Saved data entries:

....

/-- **A large second-smallest character degree obstructs the packing bound; groups of Lie type
cannot give `ω = 2` (Blasiak–Cohn–Grochow–Pratt–Umans 2023, §3.1).** The catalogue entry is
Thm. 3.2 ∧ Cor. 3.5 (named facts).

BARRIER
technique_class: group-theoretic-approach, Cohn–Umans, triple-product-property constructions `S, T, U ⊆ G` (`TripleProductProperty`, arbitrary subsets) in finite NON-ABELIAN groups with large `n(G)` = second-smallest irreducible character degree (`secondCharDegree`): quasirandom-type groups, finite groups of Lie type (Chevalley, twisted, Suzuki–Ree, and their quotients by the centre: `SL(n,q)`, `SU(n,q)`, `SO(2n+1,q)`, `Sp(2n,q)`, `SO^±(2n,q)`), finite simple groups other than alternating/cyclic/sporadic
blocks: (i) meeting the packing bound `|S||T||U| = |G|^{3/2−o(1)}` (Def. 2.3), necessary for `ω = 2` via the Cohn–Umans inequality `(|S||T||U|)^{ω/3} ≤ ∑ᵢ dᵢ^ω` (Thm. 2.2 = Cohn–Umans 2003 / CKSU Thm. 1.8, the tree's `CKSU2005_thm18`): "If subsets `S`, `T`, and `U` satisfy the triple product property in a finite nonabelian group `G`, then `|S||T||U| ≤ |G|^{3/2}/n(G)^{1/2} + |G|`" (`BCGPU2023_thm32`), hence "No sequence `G₁, G₂, …` of finite groups satisfying `n(Gᵢ) ≥ Ω(|Gᵢ|^δ)` with `δ > 0` can meet the packing bound" (`BCGPU2023_thm32.cor33`) [cite: BlasiakCohnGrochowPrattUmans2023, Thm. 3.2 and Cor. 3.3]; (ii) `ω = 2` from groups of Lie type: "There exists a constant `ε > 0` such that no triple product property construction in a group of Lie type can yield an upper bound on `ω` better than `2 + ε`" — "This resolves a question asked in [cu2003]" (the constructions with Lie-type groups of pseudo-exponent approaching `2` in Cohn–Umans 2003, called the "Lie pseudo-exponent two" construction in Blasiak–Church–Cohn–Grochow–Umans 2017, §1) [cite: BlasiakCohnGrochowPrattUmans2023, Cor. 3.4 and §1.1 (p. 3)] [cite: BlasiakChurchCohnGrochowUmans2017, §1]; (iii) for every finite group, `|S||T||U| ≤ |G|^{3/2}/√2 + |G|` (`BCGPU2023_cor35`) [cite: BlasiakCohnGrochowPrattUmans2023, Cor. 3.5]. Constrains the route item `CNonabelianTPPFamilies` (families `G_k` with TPP triples, `|G_k| ≤ n_k^{2+ε}`, `d_max ≤ n_k^{ε}`).
because: the TPP says `(1_S*1_{S⁻¹}*1_T*1_{T⁻¹}*1_U*1_{U⁻¹})(1) = |S||T||U|`; expanding by Fourier inversion, the one-dimensional representations contribute non-negatively (the trivial one `(|S||T||U|)²`), and the terms with `d_π > 1` are bounded by Cauchy–Schwarz and non-abelian Parseval, using `‖π(S⁻¹T)‖ ≤ (|S||T||G|/n(G))^{1/2}` for `d_π ≥ n(G)`, giving `|G||S||T||U| ≥ (|S||T||U|)² − |S||T||U||G|^{3/2}/n(G)^{1/2}` [cite: BlasiakCohnGrochowPrattUmans2023, Thm. 3.2 (proof)]; for Lie type of rank `r` and dimension `d` over `𝔽_q`: `|G| = Θ(q^d)`, `n(G) ≥ Ω(q^r)` (Landazuri–Seitz), so `|S||T||U| = O(q^{3d/2 − r/2})`, while `O(q^r)` conjugacy classes (Fulman–Guralnick) and convexity give `∑ dᵢ^ω ≥ Ω(q^{r + ω(d−r)/2})`, whence Thm. 2.2 yields at best `ω ≤ 3(r + log_q C)/r`; bounded rank is covered by Cor. 3.3 since then `n(G) ≥ Ω(|G|^δ)` [cite: BlasiakCohnGrochowPrattUmans2023, Cor. 3.4 (proof)].
evasions_known: direct products: "the direct product of such groups escapes the barrier entirely, since the second-smallest dimension of an irreducible representation of a direct product equals the second-smallest dimension among the irreducible representations of the factors" — e.g. the powers `SL(n,ℝ)^m` of the continuous setting, whose Lie exponent approaches `3` [cite: BlasiakCohnGrochowPrattUmans2023, §1.1 (p. 4) and Thm. 4.9]; abelian and nilpotent/solvable extensions are outside the class (but see the slice-rank barriers [cite: BlasiakChurchCohnGrochowNaslundSawinUmans2017, Thm. B] [cite: BlasiakChurchCohnGrochowUmans2017, Thm. 3.19]); the paper proposes Lie groups (the "Lie exponent" `ω(G)` of Def. 4.1, Question 4.2) as an intermediate target where constructions meeting the packing bound exist, although subvarieties of an algebraic group over an algebraically closed field cannot help (Thm. 4.7) [cite: BlasiakCohnGrochowPrattUmans2023, §1.1 (p. 4) and §4 (Def. 4.1, Question 4.2, Thm. 4.7)]; the DIAGONAL regime of powers of Lie-type groups is posed as open by the authors themselves: "It follows from [Sawin 2018] that triple product property constructions inside `SL(2,q)^m` cannot give `ω = 2` for fixed `q` and growing `m`, and Theorem 3.2 shows that `SL(n,q)^m` cannot give `ω = 2` for fixed `m` and growing `q`. … Is there a common generalization of these two facts that would rule out obtaining `ω = 2` with `m` and `q` both growing?" (kernel form of both printed premises, 2026-08-27: `not_meetsPackingBound_SL_pow` / `exists_eps_noCertificate_SL_pow` for `m` fixed and `exists_eps_noCertificate_SL_pow_fixed_field` for `q` fixed, `QuasirandomBarrierPowersAlternating.lean`; Thm. 3.2 saves only the factor `√n(SL(n,q)) = |G|^{O(1/m)}` there, and Sawin's bound for groups with a normal `PSL(2,p)^m`, `p > 3` prime — multiplicative matchings have density `≤ δ_p^m` with "`lim_{p → ∞} δ_p ≈ .919`" — only the factor `δ_p^{-m} = |G|^{O(1/log p)}`) [cite: BlasiakCohnGrochowPrattUmans2023, §5 (p. 12)] [cite: Sawin2018, Thm. 3.10 (= Thm. stated in §1, p. 2)]; repeated in the sequel: "possibilities remain open to use related groups such as direct products of finite groups of Lie type" [cite: BlasiakCohnGrochowPrattUmans2024, §1 (p. 3)]; among simple groups "the alternating groups are the only simple groups left that could yield `ω = 2` via a triple product property construction. The representation-theoretic argument fails in this case, since `A_n` has an irreducible representation of dimension `n − 1` but `|A_n| = n!/2`" (kernel: `secondCharDegree_alternatingGroup_le`, `2 ≤ n(A_n) ≤ n − 1`, and `secondCharDegree_alternatingGroup_lt_rpow` / `alternatingGroup_not_cor33_hypothesis`, for every `c, δ > 0` eventually `n(A_n) < c|A_n|^δ`, so Cor. 3.3 is inapplicable to `(A_n)` — `QuasirandomBarrierPowersAlternating.lean`, 2026-08-27) [cite: BlasiakCohnGrochowPrattUmans2023, §5 (p. 12)].
scope_caveats: (a) Thm. 3.2 / Cor. 3.3 / Cor. 3.5 concern single TPP triples (not simultaneous/STPP constructions — the paper never mentions the STPP) and bound `|S||T||U|` only; the passage to "no `ω = 2`" is the necessity of the packing bound for Thm. 2.2 (§2), and Cor. 3.4's second half is specific to Lie type (it "is more subtle … since it does not simply amount to a failure to meeting the packing bound") [cite: BlasiakCohnGrochowPrattUmans2023, §2 and Cor. 3.4]; AUDIT (2026-08-15): the printed STPP gap is only a gap in print for PERFECT groups — the Fourier proof of Thm. 3.2 goes through for STPP families (CKSU Def. 5.1, `SimultaneousTPP`) once the trivial character is the only linear one, giving `P_AB P_BC P_CA ≤ |G| ∑|Aᵢ||Bᵢ||Cᵢ| + |G|^{3/2}(P_AB P_BC P_CA)^{1/2}/n(G)^{1/2}` (`P_AB = ∑|Aᵢ||Bᵢ|` etc.; `BCGPU2023_thm32_stpp`, proved in `QuasirandomBarrierSTPP.lean`) and hence `∑ᵢ(|Aᵢ||Bᵢ||Cᵢ|)^{2/3} ≤ max(√2|G|^{3/4}, 4^{1/3}|G|/n(G)^{1/3})` (`BCGPU2023_thm32_stpp.sum_rpow_two_thirds_le`), against the STPP packing bound `∑ᵢ(|Aᵢ||Bᵢ||Cᵢ|)^{2/3} ≥ |G|^{1−o(1)}` that `ω = 2` via CKSU Thm. 5.5 needs — so STPP constructions in perfect groups with `n(G) ≥ Ω(|G|^δ)` (`SL(n,q)`, simple groups of Lie type of bounded rank) are excluded as well; for one-dimensional characters other than the trivial one the sign step of the printed proof ("`π(S)π(S⁻¹) = |π(S)|²` … a nonnegative real number") fails for families (the term is a product of three complex numbers), so groups with `|G|^{Ω(1)}` linear characters (`GL(2,q)`, `𝔽_q^× × SL(2,q)`) are covered for STPP only through the direct-product/abelian-quotient heuristics, not by a theorem, while `|G : G'| = |G|^{o(1)}` reduces to `G'` [cite: BlasiakCohnGrochowPrattUmans2023, Thm. 3.2 (proof)]; (b) Cor. 3.4 is not a Lean statement in THIS file (Mathlib has no general notion of finite group of Lie type); for the type-`A` families `SL(n, q)`, `PSL(n, q)` — every `n ≥ 2`, every `q`, one absolute `ε`, in the effective reading "Thm. 2.2's inequality holds at `w = 2 + ε`" — it is the named fact `BCGPU2023_cor34_typeA` (`QuasirandomBarrierLieType.lean`), PROVED as `BCGPU2023_cor34_typeA_holds` (`QuasirandomBarrierLieTypeProofs.lean`, from Landazuri–Seitz Lemma 3.1 for `SL_n(𝔽_q)`, proved in `SLnMinimalCharacterDegree.lean`, and `k(GL_n(q)) ≤ (2q)ⁿ`, proved in `GLnClassNumberBound.lean`) [cite: LandazuriSeitz1974, Lemma 3.1]; the paper's `GL(n, q)` remarks of §3.2 ("triples of subgroups in `GL(n,q)` with fixed `n` cannot meet the packing bound" and, footnote, "more generally, arbitrary subsets cannot meet the packing bound") are PROVED, together with the uniform statement "one `ε` for all `GL(n, q)`", in `QuasirandomBarrierGLn.lean` [cite: BlasiakCohnGrochowPrattUmans2023, §3.2 (paragraph and footnote before Cor. 3.8)]; type `C` (`Sp(2n, q) = Matrix.symplecticGroup (Fin n) 𝔽_q`, `PSp(2n, q)`) is the named fact `BCGPU2023_cor34_typeC` (`QuasirandomBarrierLieTypeC.lean`, statement only; its bounded-rank half — one `ε(N)` for all `Sp(2n,q)`, `PSp(2n,q)` with `n ≤ N` — is PROVED as `BCGPU2023_noCertificate_Sp_rank_le`, and the fact is reduced to the class-number input `k(Sp(2n,q)) ≤ q^{5n}` alone by `BCGPU2023_cor34_typeC_of_classNumber`, `QuasirandomBarrierLieTypeCOfClassNumber.lean`, with the weak Landazuri–Seitz bound `n(Sp(2n,q)) ≥ q^{n−1} − 1` proved in `SpMinimalCharacterDegree.lean`) [cite: LandazuriSeitz1974, §1 (table, p. 419)]; the other families (`SU`, `SO`/`Ω`, exceptional, Suzuki–Ree) have no Mathlib carrier; Cor. 3.4 holds also "for simple groups that are quotients of groups of Lie type by their centers" [cite: BlasiakCohnGrochowPrattUmans2023, Cor. 3.4 (remark following the proof)]; (c) `n(G)` is defined through the tree's `charDegrees` (a `Nat.sInf`, junk `0` for abelian `G`, where Thm. 3.2 is not asserted); (d) the constant `ε` of Cor. 3.4 is not made explicit in print; (e) "group of Lie type" in Cor. 3.4 must be read as `G^F` for a SIMPLE algebraic group `G` (equivalently a bounded number of simple factors) and its quotients by the centre — the paper's footnote 2 says "the fixed points of a Steinberg endomorphism in a semisimple algebraic group" and lists `SL(n,q)`, `SU(n,q)`, `SO(2n+1,q)`, `Sp(2n,q)`, `SO^±(2n,q)`, but the printed proof uses `n(G) ≥ Ω(q^r)` (Landazuri–Seitz) and `O(q^r)` conjugacy classes (Fulman–Guralnick) with ABSOLUTE constants, true for simple `G` and false for semisimple `G = H^m` with `m → ∞` factors (`G^F = H(q)^m`: `n(G^F) = n(H(q)) = Θ(q^{r_H})` is independent of `m` while the rank is `m r_H` and the class number is `k(H(q))^m`); rerunning the printed crossing argument with these parameters bounds the attainable exponent only by `2 + O(1/m)`, so NO uniform `ε` follows for `{H(q)^m : q, m → ∞}` — this is exactly the direct-product escape and the authors' open problem of evasions_known, not a defect of Thm. 3.2 [cite: BlasiakCohnGrochowPrattUmans2023, §1 (footnote 2, p. 3), Cor. 3.4 (proof) and §5 (p. 12)].
status: theorem (established) [cite: BlasiakCohnGrochowPrattUmans2023, Thm. 3.2 and Cor. 3.4] -/
def QuasirandomBarrier : Prop :=
  BCGPU2023_thm32 ∧ BCGPU2023_cor35
import Summits.QuantumAdvantage.QuantumAdvantage.Theorems.LinnikCubicClassGroupsDegreeOnePrimesEscapeChebotarevElementRelative
import Summits.QuantumAdvantage.QuantumAdvantage.Theorems.LinnikCubicClassGroupsDegreeOnePrimesEscapeRamifiedJunk
import Literature.NumberTheory.GaloisRepresentations.FrobeniusDensityTheorem
import HarnessLib

/-!
# The least prime of `F` that splits completely in a Galois extension `N/F`, arbitrary base

Topic `Summits/QuantumAdvantage/QuantumAdvantage/Theorems`, cell B2b-1 (linnik-cubic), PART A (gen 16); helper
toward the crux `DegreeOnePrimesEscape` (stmt-QuantumAdvantage-11543).  HONEST FRAMING: the value of this file is
a THEOREM (kernel-checked, GRH-free) — NOT summit progress.

The case `σ = 1` of the Lagarias–Montgomery–Odlyzko theorem over an arbitrary base
(`exists_prime_isArithFrobAt_le_relative_discr_rpow`, `…ChebotarevElementRelative.lean`):

**Theorem** (`exists_mem_splitPrimes_absNorm_le_relative`).  For `n > 1` there is `L = L(n) > 0` such that for every
tower `ℚ ⊆ F ⊆ N` of number fields with `N/F` Galois and `[N:ℚ] = n` there is a prime `𝔮` of `F` that SPLITS
COMPLETELY in `N` (unramified, all residue degrees one: `splitPrimes F N` of `FrobeniusDensityTheorem.lean`), of
degree one over `ℚ` (`N𝔮 = p` prime, `p ∤ d_N`), with `N𝔮 ≤ |d_N|^{L}`.  The tree's `…LeastSplitPrime.lean` (gen B-6) is
the case of a Galois `N/ℚ`.  [LagariasMontgomeryOdlyzko1979, Theorem 1.1 with `C = {1}`].
-/

noncomputable section

open NumberField IsDedekindDomain Ideal
open scoped NumberField Classical

namespace Summit.QuantumAdvantage.QuantumAdvantage.Theorems.DegreeOnePrimesEscape

open Literature.NumberTheory.LFunctions Literature.NumberTheory.GaloisRepresentations

/-- **The identity is a Frobenius at `𝔔` iff `f(𝔔 | 𝔔 ∩ 𝓞_F) = 1`** (one direction): if `x ≡ x^{N𝔮} (mod 𝔔)` for all
`x ∈ 𝓞_N`, `𝔮 = 𝔔 ∩ 𝓞_F`, then the residue degree of `𝔔` over `𝔮` is one. [folklore] -/
theorem inertiaDeg_eq_one_of_isArithFrobAt_one {F N : Type} [Field F] [NumberField F] [Field N] [NumberField N]
    [Algebra F N] {Q : Ideal (𝓞 N)} [Q.IsMaximal] (h : IsArithFrobAt (𝓞 F) (1 : N ≃ₐ[F] N) Q) :
    Q.inertiaDeg (𝓞 F) = 1 := by
  haveI : (Q.under (𝓞 F)).IsMaximal := Ideal.IsMaximal.under (𝓞 F) Q
  haveI : Q.LiesOver (Q.under (𝓞 F)) := ⟨rfl⟩
  have hq0 : Q.under (𝓞 F) ≠ ⊥ := by
    intro h0
    have hQ0 : Q ≠ ⊥ := Ideal.IsMaximal.ne_bot_of_isIntegral_int Q
    exact hQ0 (Ideal.eq_bot_of_comap_eq_bot h0)
  haveI : Finite (𝓞 F ⧸ Q.under (𝓞 F)) := Ideal.finiteQuotientOfFreeOfNeBot _ hq0
  have hq1 : 1 < Nat.card (𝓞 F ⧸ Q.under (𝓞 F)) := by
    rw [← Submodule.cardQuot_apply, ← Ideal.absNorm_apply]
    exact NumberField.HeightOneSpectrum.one_lt_absNorm ⟨Q.under (𝓞 F), inferInstance, hq0⟩
  refine inertiaDeg_eq_one_of_forall_pow_sub_mem' (Q.under (𝓞 F)) Q hq1 fun y => ?_
  have h1 := h y
  rw [MulSemiringAction.toAlgHom_apply, one_smul] at h1
  rw [← Ideal.neg_mem_iff, neg_sub]
  exact h1

/-- **The least prime of the base splitting completely in a Galois extension** (see the module docstring).
[cite: LagariasMontgomeryOdlyzko1979, Theorem 1.1] -/
theorem exists_mem_splitPrimes_absNorm_le_relative (n : ℕ) (hn : 1 < n) :
    ∃ L : ℝ, 0 < L ∧ ∀ (F N : Type) [Field F] [NumberField F] [Field N] [NumberField N] [Algebra F N]
      [IsGalois F N], Module.finrank ℚ N = n →
        ∃ q : HeightOneSpectrum (𝓞 F), q ∈ splitPrimes F N ∧ (Ideal.absNorm q.asIdeal).Prime ∧
          ¬ ((Ideal.absNorm q.asIdeal : ℤ) ∣ NumberField.discr N) ∧
          (Ideal.absNorm q.asIdeal : ℝ) ≤ ((NumberField.discr N).natAbs : ℝ) ^ L := by
  obtain ⟨L, hL, hmain⟩ := exists_prime_isArithFrobAt_le_relative_discr_rpow n hn
  refine ⟨L, hL, fun F N _ _ _ _ _ _ hNn ↦ ?_⟩
  obtain ⟨Q, hQmax, hfrob, -, -, hprime, hnd, hle⟩ := hmain F N hNn 1
  haveI := hQmax
  have hq0 : Q.under (𝓞 F) ≠ ⊥ := by
    intro h0
    rw [h0, Ideal.absNorm_bot] at hprime
    exact Nat.not_prime_zero hprime
  set q : HeightOneSpectrum (𝓞 F) := ⟨Q.under (𝓞 F), Ideal.IsPrime.under (𝓞 F) Q, hq0⟩ with hq
  have hQmem : Q ∈ q.asIdeal.primesOver (𝓞 N) := ⟨hQmax.isPrime, ⟨rfl⟩⟩
  -- unramified: `p ∤ d_N`
  have hunr : Algebra.IsUnramifiedIn (𝓞 N) q.asIdeal := by
    by_contra hram
    have hpq : ((Ideal.absNorm (Q.under (𝓞 F)) : ℕ) : 𝓞 F) ∈ q.asIdeal := Ideal.absNorm_mem _
    exact hnd (dvd_discr_of_not_isUnramifiedIn (N := N) q hprime hpq hram)
  refine ⟨q, mem_splitPrimes_of_inertiaDeg_eq_one hunr hQmem (inertiaDeg_eq_one_of_isArithFrobAt_one hfrob),
    hprime, hnd, hle⟩

end Summit.QuantumAdvantage.QuantumAdvantage.Theorems.DegreeOnePrimesEscape

end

....

**ACTIVITY**
Repeat only the stretch of lines starting at the one containing "haveI := hQmax" and running to the final line of the entries above.

**ANSWER TO THIS TASK**
  haveI := hQmax
  have hq0 : Q.under (𝓞 F) ≠ ⊥ := by
    intro h0
    rw [h0, Ideal.absNorm_bot] at hprime
    exact Nat.not_prime_zero hprime
  set q : HeightOneSpectrum (𝓞 F) := ⟨Q.under (𝓞 F), Ideal.IsPrime.under (𝓞 F) Q, hq0⟩ with hq
  have hQmem : Q ∈ q.asIdeal.primesOver (𝓞 N) := ⟨hQmax.isPrime, ⟨rfl⟩⟩
  -- unramified: `p ∤ d_N`
  have hunr : Algebra.IsUnramifiedIn (𝓞 N) q.asIdeal := by
    by_contra hram
    have hpq : ((Ideal.absNorm (Q.under (𝓞 F)) : ℕ) : 𝓞 F) ∈ q.asIdeal := Ideal.absNorm_mem _
    exact hnd (dvd_discr_of_not_isUnramifiedIn (N := N) q hprime hpq hram)
  refine ⟨q, mem_splitPrimes_of_inertiaDeg_eq_one hunr hQmem (inertiaDeg_eq_one_of_isArithFrobAt_one hfrob),
    hprime, hnd, hle⟩

end Summit.QuantumAdvantage.QuantumAdvantage.Theorems.DegreeOnePrimesEscape

end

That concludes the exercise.